Explore alternatives to Klaviyo based on how teams actually work.

Last updated: December 28, 2025

How to Read This List

Teams exploring options beyond Klaviyo typically face decisions around pricing structure, automation depth, or how the tool fits their specific workflow (creator-focused vs ecommerce vs general email).

The platforms below are ordered by use case similarity. Each section describes how teams actually work with the tool day to day — not just feature lists.

#1 Omnisend

Omnisend screenshot

Omnisend is typically used by ecommerce teams that run customer messaging tied to store activity, such as promotions and lifecycle follow-ups. It is often owned by a marketer or small team managing email alongside SMS and web push.

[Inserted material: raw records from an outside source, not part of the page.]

variable {W : WeierstrassCurve ℚ} [W.IsElliptic] [W.IsGloballyMinimal] [NeZero (W.conductorNorm ℤ)]
  {A : WeierstrassCurve ℚ} [A.IsElliptic] [A.IsGloballyMinimal] [NeZero (A.conductorNorm ℤ)]
  {f : CuspForm (Gamma0 (W.conductorNorm ℤ)) 2} {fA : CuspForm (Gamma0 (A.conductorNorm ℤ)) 2}

omit [W.IsGloballyMinimal] [NeZero (W.conductorNorm ℤ)] in
/-- The places of the primes of `N_W` are bad places of `W` (`p ∣ N_W ⟺ bad at p`). [cite: DiamondShurman2005, §8.3] -/
theorem mem_of_natGenerator_dvd_conductorNorm {S₀ : Finset (IsDedekindDomain.HeightOneSpectrum (NumberField.RingOfIntegers ℚ))}
    (hSW : ∀ v : IsDedekindDomain.HeightOneSpectrum (NumberField.RingOfIntegers ℚ), ¬ W.HasGoodReductionAt v → v ∈ S₀)
    (v : IsDedekindDomain.HeightOneSpectrum (NumberField.RingOfIntegers ℚ))
    (hv : Rat.HeightOneSpectrum.natGenerator v ∣ W.conductorNorm ℤ) : v ∈ S₀ :=
  hSW v ((W.dvd_conductorNorm_iff v).mp hv)
import Summits.CriticalPhenomena.PercolationContinuityZ3.Theorems.PercNearOneGluingNoHeavyPcintOSMCompute
import Literature.Probability.Percolation.HypercubicAxisGrouping
import HarnessLib

/-!
# PCINT lane, PHASE 4 (kernel second-moment oriented route): the cell `p_c^bond(ℤ^5) ≤ 0.2201`

Cell `prim-pcint`, seat `prim-pcint-1` (gen 13); memo `run/shared/lean/prim/pcint/T-FIBRE-ROUTE.md` §PHASE 4.

Cox–Durrett's second-moment bound for oriented percolation [Cox–Durrett 1983, (2.1)] as a theorem of the tree
(`OSM.criticalProb_le_of_green`): `p_c^bond(ℤ^5) ≤ G⁺/(5 + G⁺)` with the kernel-certified Green's-function bound
`G⁺ = OSM.GplusQ 5 25` (exact partial sum `Σ_{k<125} u_k` by the row recursion `OSM.vrow` + the closed-form tail
`5·B(25)·26²/25`, `OSM.sum_u_le_Gplus`), checked by `decide +kernel` in exact rational arithmetic (`OSM.checkOSM`).
UNCONDITIONAL; below the GPS 2026 Table 1 value and below the lane's PHASE-3 fibre cell for `d = 5`.
-/

noncomputable section

namespace Summit.CriticalPhenomena.PercolationContinuityZ3.Theorems.Pcint.OSM

open Literature.Probability.Percolation Literature.Probability.LatticeModels

/-- **The kernel check for `ℤ^5`**: `GplusQ 5 25 · (10⁴ − 2201) ≤ 2201 · 5` in exact rational arithmetic. -/
theorem checkOSM_5 : checkOSM 5 25 2201 = true := by decide +kernel

/-- **`p_c^bond(ℤ^5) ≤ 0.2201`** (second-moment oriented route, Cox–Durrett comparison `p_c ≤ p⃗_c ≤ G/(5+G)`). -/
theorem criticalProb_Z5_le_2201 : criticalProb (zdGraph 5) (0 : Site 5) ≤ 0.2201 :=
  (criticalProb_le_of_checkOSM (by norm_num) (by norm_num) (by norm_num) checkOSM_5).trans (by norm_num)

/-- **`p_c^bond(ℤ^d) ≤ 0.2201` for every `d ≥ 5`.** -/
theorem criticalProb_zd_le_2201 {d : ℕ} (hd : 5 ≤ d) : criticalProb (zdGraph d) (0 : Site d) ≤ 0.2201 :=
  (AxisGrouping.criticalProb_zd_anti hd).trans criticalProb_Z5_le_2201

end Summit.CriticalPhenomena.PercolationContinuityZ3.Theorems.Pcint.OSM

end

Teams connect their ecommerce platform so customer events sync in real time, then build a routine around two tracks: scheduled campaigns and always-on automations. Day to day, they segment by purchase and engagement behavior, update creative, and review automation and channel performance.

Good Fit For

  • Brands running weekly promotional sends and needing targeting based on purchases, browsing, and engagement
  • Teams setting up standard lifecycle flows like welcome, cart recovery, post-purchase, back-in-stock, and win-back with periodic optimization
  • Marketers who want to coordinate email, SMS, and web push in the same workflow for time-sensitive retail messaging

Considerations

  • Cross-channel programs add operational overhead around consent, message frequency, and keeping templates consistent across channels
  • Performance reporting is oriented around campaign and automation revenue, which may require extra work to align with broader analytics or attribution practices

#2 Drip

Drip screenshot

Drip is typically used by B2C teams that sell physical or digital products online and rely on email to convert subscribers into repeat buyers. It commonly shows up in ecommerce, creator-led brands, and businesses that manage bookings or enrollments.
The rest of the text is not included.